import Summits.CriticalPhenomena.PercolationContinuityZ3.Theorems.PercAnnulusCrossingIICRootedCylinders
import HarnessLib

/-!
# A box minus one shell point is lattice-connected from the origin: the two-staircase lemma (lane RSW3, p1 gen 8)

builds on p205010 (kernel theorem, internal audit signed; external expert review pending) — NOT used (pure lattice combinatorics).

RSW3 lane (LANE 3 `prim-rsw3`), seat `prim-rsw3-p1` (gen 8).  Helper file (`--supports stmt-CriticalPhenomena-4575`); no definitions, no sorries.
The geometric datum needed to extend `…IICEdgeBias` from radial to ALL edges (P1-QM §20.25):

* `update_mem_box_of_between` — the staircase points `update (prefix_j x) j t`, `t` between `0` and `x_j`, lie in `Λ(n)` when `x ∈ Λ(n)`;
* `two_staircases` — if BOTH the increasing-order staircase `0 → x` and the decreasing-order staircase `0 → x` pass through `b`, then
  `b = 0` or `b = x` … precisely: impossible when `x ≠ b`, `b ∉ Λ(n−1)`, `x ∈ Λ(n)`, `n ≥ 1`;
* **`pathIn_box_sdiff_singleton_zero`** — `d` arbitrary, `n ≥ 1`, `b ∈ Λ(n) ∖ Λ(n−1)` (a shell point), `x ∈ Λ(n)`, `x ≠ b` ⇒
  `PathIn (zdGraph d) (↑Λ(n) ∖ {b}) 0 x` — one of the two staircases avoids `b`.
References: folklore (lattice paths).
-/

noncomputable section

namespace Summit.CriticalPhenomena.PercolationContinuityZ3.Theorems.Crossing

open Literature.Probability.Percolation Literature.Probability.LatticeModels
open Literature.Probability.Percolation.DCT16

variable {d : ℕ}

/-- A point all of whose coordinates are coordinates of `x ∈ Λ(n)`, `0`, or a value between `0` and some `x_j`, lies in `Λ(n)`. [folklore] -/
theorem update_mem_box_of_between {n : ℕ} {x z : Site d} (hx : x ∈ box d n) (hz : ∀ i, z i = x i ∨ z i = 0) (j : Fin d) {t : ℤ}
    (ht : min 0 (x j) ≤ t ∧ t ≤ max 0 (x j)) : Function.update z j t ∈ box d n := by
  rw [mem_box] at hx ⊢
  intro i
  by_cases hij : i = j
  · subst hij
    rw [Function.update_self]
    have := hx i
    rcases le_total 0 (x i) with h0 | h0
    · rw [min_eq_left h0, max_eq_right h0] at ht; omega
    · rw [min_eq_right h0, max_eq_left h0] at ht; omega
  · rw [Function.update_of_ne hij]
    rcases hz i with h | h
    · rw [h]; exact hx i
    · rw [h]; constructor <;> omega

/-- **The two-staircase lemma**: if the increasing-order staircase from `0` to `x` passes through `b` at step `j` and the decreasing-order one
passes through `b` at step `m`, then `b = 0` (`j < m`), `b = x` (`j > m`), or (`j = m`) `x` and `b` are multiples of `e_j` with `b_j` between
`0` and `x_j` — all excluded when `x ∈ Λ(n)`, `b ∉ Λ(n−1)`, `n ≥ 1`, `x ≠ b`. [folklore] -/
theorem two_staircases {n : ℕ} (hn : 1 ≤ n) {x b : Site d} (hx : x ∈ box d n) (hb : b ∉ box d (n - 1)) (hxb : x ≠ b)
    {j : Fin d} {t : ℤ} (ht : min 0 (x j) ≤ t ∧ t ≤ max 0 (x j)) (h1 : Function.update (fun i : Fin d => if (i : ℕ) < (j : ℕ) then x i else 0) j t = b)
    {m : Fin d} {t' : ℤ} (h2 : Function.update (fun i : Fin d => if (m : ℕ) + 1 ≤ (i : ℕ) then x i else 0) m t' = b) : False := by
  have e1 : ∀ i : Fin d, b i = if i = j then t else if (i : ℕ) < j then x i else 0 := by
    intro i; rw [← h1]
    by_cases hij : i = j
    · subst hij; simp
    · rw [Function.update_of_ne hij]; simp [hij]
  have e2 : ∀ i : Fin d, b i = if i = m then t' else if (m : ℕ) + 1 ≤ i then x i else 0 := by
    intro i; rw [← h2]
    by_cases him : i = m
    · subst him; simp
    · rw [Function.update_of_ne him]; simp [him]
  rw [mem_box] at hx
  rw [mem_box, not_forall] at hb
  obtain ⟨i₀, hi₀⟩ := hb
  rcases lt_trichotomy (j : ℕ) m with hjm | hjm | hjm
  · -- `j < m`: `b = 0`
    have hb0 : ∀ i : Fin d, b i = 0 := by
      intro i
      by_cases hi : (i : ℕ) < m
      · have him : i ≠ m := fun h => by rw [h] at hi; exact lt_irrefl _ hi
        rw [e2 i, if_neg him, if_neg (by omega)]
      · have hij : i ≠ j := fun h => by rw [h] at hi; exact hi hjm
        rw [e1 i, if_neg hij, if_neg (by omega)]
    have := hb0 i₀
    omega
  · -- `j = m`: `x = x_j e_j`, `b = t e_j`, `t` between `0` and `x_j`, `|t| ≥ n` forces `b = x`
    have hjm' : j = m := Fin.ext hjm
    subst hjm'
    have hother : ∀ i : Fin d, i ≠ j → b i = 0 ∧ x i = 0 := by
      intro i hij
      have hne : (i : ℕ) ≠ j := fun h => hij (Fin.ext h)
      rcases Nat.lt_or_gt_of_ne hne with hi | hi
      · refine ⟨by rw [e2 i, if_neg hij, if_neg (by omega)], ?_⟩
        have hb1 := e1 i; rw [if_neg hij, if_pos hi] at hb1
        have hb2 := e2 i; rw [if_neg hij, if_neg (by omega)] at hb2
        rw [← hb1, hb2]
      · refine ⟨by rw [e1 i, if_neg hij, if_neg (by omega)], ?_⟩
        have hb1 := e1 i; rw [if_neg hij, if_neg (by omega)] at hb1
        have hb2 := e2 i; rw [if_neg hij, if_pos (by omega)] at hb2
        rw [← hb2, hb1]
    have hbj : b j = t := by rw [e1 j, if_pos rfl]
    -- the shell coordinate must be `j`
    have hi₀j : i₀ = j := by
      by_contra h
      have := (hother i₀ h).1
      omega
    subst hi₀j
    rw [hbj] at hi₀
    have hxj := hx i₀
    apply hxb
    funext i
    by_cases hij : i = i₀
    · subst hij
      rw [hbj]
      rcases le_total 0 (x i) with h0 | h0
      · rw [min_eq_left h0, max_eq_right h0] at ht; omega
      · rw [min_eq_right h0, max_eq_left h0] at ht; omega
    · rw [(hother i hij).1, (hother i hij).2]
  · -- `j > m`: `b = x`
    apply hxb
    funext i
    by_cases hi : (m : ℕ) < i
    · have him : i ≠ m := fun h => by rw [h] at hi; exact lt_irrefl _ hi
      rw [e2 i, if_neg him, if_pos (by omega)]
    · have hij : i ≠ j := fun h => by rw [h] at hi; exact hi hjm
      rw [e1 i, if_neg hij, if_pos (by omega)]

/-- **A box minus one shell point is lattice-connected from the origin**: for `n ≥ 1`, a shell point `b ∈ Λ(n) ∖ Λ(n−1)` (only `b ∉ Λ(n−1)` is
used), `x ∈ Λ(n)` with `x ≠ b`: `PathIn (zdGraph d) (↑Λ(n) ∖ {b}) 0 x` — one of the two coordinate staircases from `0` to `x` avoids `b`.
[folklore] -/
theorem pathIn_box_sdiff_singleton_zero {n : ℕ} (hn : 1 ≤ n) {x b : Site d} (hx : x ∈ box d n) (hb : b ∉ box d (n - 1)) (hxb : x ≠ b) :
    PathIn (zdGraph d) ((↑(box d n) : Set (Site d)) \ {b}) 0 x := by
  classical
  set S : Set (Site d) := (↑(box d n) : Set (Site d)) \ {b} with hS
  have h0S : (0 : Site d) ∈ S := by
    refine ⟨Finset.mem_coe.2 (zero_mem_box d n), fun h => hb ?_⟩
    rw [Set.mem_singleton_iff] at h
    rw [← h]; exact zero_mem_box d (n - 1)
  -- the two staircases: prefix points `P j` (coordinates `< j` from `x`) and suffix points `Q j` (coordinates `≥ j` from `x`)
  set P : ℕ → Site d := fun j i => if (i : ℕ) < j then x i else 0 with hP
  set Q : ℕ → Site d := fun j i => if j ≤ (i : ℕ) then x i else 0 with hQ
  have hP0 : P 0 = 0 := by funext i; simp [hP]
  have hPd : P d = x := by funext i; simp [hP, i.2]
  have hQd : Q d = 0 := by funext i; simp [hQ, not_le.2 i.2]
  have hQ0 : Q 0 = x := by funext i; simp [hQ]
  have hPsucc : ∀ j : Fin d, P (j + 1) = Function.update (P j) j (x j) := by
    intro j; funext i
    by_cases hij : i = j
    · subst hij; simp [hP]
    · have hne : (i : ℕ) ≠ j := fun h => hij (Fin.ext h)
      rw [Function.update_of_ne hij]
      simp only [hP]
      by_cases h1 : (i : ℕ) < j
      · simp [h1, show (i : ℕ) < j + 1 by omega]
      · simp [h1, show ¬ (i : ℕ) < j + 1 by omega]
  have hQpred : ∀ j : Fin d, Q j = Function.update (Q (j + 1)) j (x j) := by
    intro j; funext i
    by_cases hij : i = j
    · subst hij; simp [hQ]
    · have hne : (i : ℕ) ≠ j := fun h => hij (Fin.ext h)
      rw [Function.update_of_ne hij]
      simp only [hQ]
      by_cases h1 : (j : ℕ) + 1 ≤ i
      · simp [h1, show (j : ℕ) ≤ i by omega]
      · simp [h1, show ¬ (j : ℕ) ≤ i by omega]
  have hPcoord : ∀ (j : ℕ) (i : Fin d), P j i = x i ∨ P j i = 0 := by
    intro j i; simp only [hP]; split_ifs <;> simp
  have hQcoord : ∀ (j : ℕ) (i : Fin d), Q j i = x i ∨ Q j i = 0 := by
    intro j i; simp only [hQ]; split_ifs <;> simp
  by_cases hA : ∀ (j : Fin d) (t : ℤ), min 0 (x j) ≤ t → t ≤ max 0 (x j) → Function.update (P j) j t ≠ b
  · -- the increasing staircase avoids `b`
    have key : ∀ j : ℕ, j ≤ d → PathIn (zdGraph d) S 0 (P j) := by
      intro j
      induction j with
      | zero => intro _; rw [hP0]; exact PathIn.refl h0S
      | succ j ih =>
        intro hj
        have hjd : j < d := by omega
        have hPj := ih hjd.le
        rw [show P (j + 1) = Function.update (P j) ⟨j, hjd⟩ (x ⟨j, hjd⟩) from hPsucc ⟨j, hjd⟩]
        have hseg : ∀ t : ℤ, min (P j ⟨j, hjd⟩) (x ⟨j, hjd⟩) ≤ t → t ≤ max (P j ⟨j, hjd⟩) (x ⟨j, hjd⟩) →
            Function.update (P j) ⟨j, hjd⟩ t ∈ S := by
          intro t ht1 ht2
          have hpj : P j ⟨j, hjd⟩ = 0 := by simp [hP]
          rw [hpj] at ht1 ht2
          exact ⟨Finset.mem_coe.2 (update_mem_box_of_between hx (hPcoord j) ⟨j, hjd⟩ ⟨ht1, ht2⟩),
            fun h => hA ⟨j, hjd⟩ t ht1 ht2 (Set.mem_singleton_iff.1 h)⟩
        have hend : Function.update (P j) ⟨j, hjd⟩ (x ⟨j, hjd⟩) ∈ S := hseg _ (min_le_right _ _) (le_max_right _ _)
        exact hPj.trans (pathIn_of_induce_reachable (induce_reachable_update (S := S) (P j) ⟨j, hjd⟩ (x ⟨j, hjd⟩) hseg hPj.right_mem hend))
    have h := key d le_rfl
    rwa [hPd] at h
  · by_cases hB : ∀ (j : Fin d) (t : ℤ), min 0 (x j) ≤ t → t ≤ max 0 (x j) → Function.update (Q (j + 1)) j t ≠ b
    · -- the decreasing staircase avoids `b`
      have key : ∀ k : ℕ, k ≤ d → PathIn (zdGraph d) S 0 (Q (d - k)) := by
        intro k
        induction k with
        | zero => intro _; rw [Nat.sub_zero, hQd]; exact PathIn.refl h0S
        | succ k ih =>
          intro hk
          have hjd : d - (k + 1) < d := by omega
          have hPj := ih (by omega)
          have hidx : d - k = d - (k + 1) + 1 := by omega
          rw [hidx] at hPj
          rw [show Q (d - (k + 1)) = Function.update (Q (d - (k + 1) + 1)) ⟨d - (k + 1), hjd⟩ (x ⟨d - (k + 1), hjd⟩) from
            hQpred ⟨d - (k + 1), hjd⟩]
          have hseg : ∀ t : ℤ, min (Q (d - (k + 1) + 1) ⟨d - (k + 1), hjd⟩) (x ⟨d - (k + 1), hjd⟩) ≤ t →
              t ≤ max (Q (d - (k + 1) + 1) ⟨d - (k + 1), hjd⟩) (x ⟨d - (k + 1), hjd⟩) →
              Function.update (Q (d - (k + 1) + 1)) ⟨d - (k + 1), hjd⟩ t ∈ S := by
            intro t ht1 ht2
            have hpj : Q (d - (k + 1) + 1) ⟨d - (k + 1), hjd⟩ = 0 := by simp [hQ]
            rw [hpj] at ht1 ht2
            exact ⟨Finset.mem_coe.2 (update_mem_box_of_between hx (hQcoord _) ⟨d - (k + 1), hjd⟩ ⟨ht1, ht2⟩),
              fun h => hB ⟨d - (k + 1), hjd⟩ t ht1 ht2 (Set.mem_singleton_iff.1 h)⟩
          have hend : Function.update (Q (d - (k + 1) + 1)) ⟨d - (k + 1), hjd⟩ (x ⟨d - (k + 1), hjd⟩) ∈ S :=
            hseg _ (min_le_right _ _) (le_max_right _ _)
          exact hPj.trans (pathIn_of_induce_reachable
            (induce_reachable_update (S := S) (Q (d - (k + 1) + 1)) ⟨d - (k + 1), hjd⟩ (x ⟨d - (k + 1), hjd⟩) hseg hPj.right_mem hend))
      have h := key d le_rfl
      rwa [Nat.sub_self, hQ0] at h
    · -- both staircases hit `b`: impossible
      exfalso
      push Not at hA hB
      obtain ⟨j, t, ht1, ht2, h1⟩ := hA
      obtain ⟨m, t', -, -, h2⟩ := hB
      have h1' : Function.update (fun i : Fin d => if (i : ℕ) < (j : ℕ) then x i else 0) j t = b := by
        simpa only [hP] using h1
      have h2' : Function.update (fun i : Fin d => if (m : ℕ) + 1 ≤ (i : ℕ) then x i else 0) m t' = b := by
        simpa only [hQ] using h2
      exact two_staircases hn hx hb hxb ⟨ht1, ht2⟩ h1' h2'

end Summit.CriticalPhenomena.PercolationContinuityZ3.Theorems.Crossing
****************
Problem: In the entries above, please find the line with "Function.update (P j) ⟨j, hjd⟩ t" and the line with "exact ⟨Finset.mem_coe.2 (update_mem_box_of_between hx (hPcoord", then write out exactly those two lines and every line between them, and nothing more.

Written solution:
            Function.update (P j) ⟨j, hjd⟩ t ∈ S := by
          intro t ht1 ht2
          have hpj : P j ⟨j, hjd⟩ = 0 := by simp [hP]
          rw [hpj] at ht1 ht2
          exact ⟨Finset.mem_coe.2 (update_mem_box_of_between hx (hPcoord j) ⟨j, hjd⟩ ⟨ht1, ht2⟩),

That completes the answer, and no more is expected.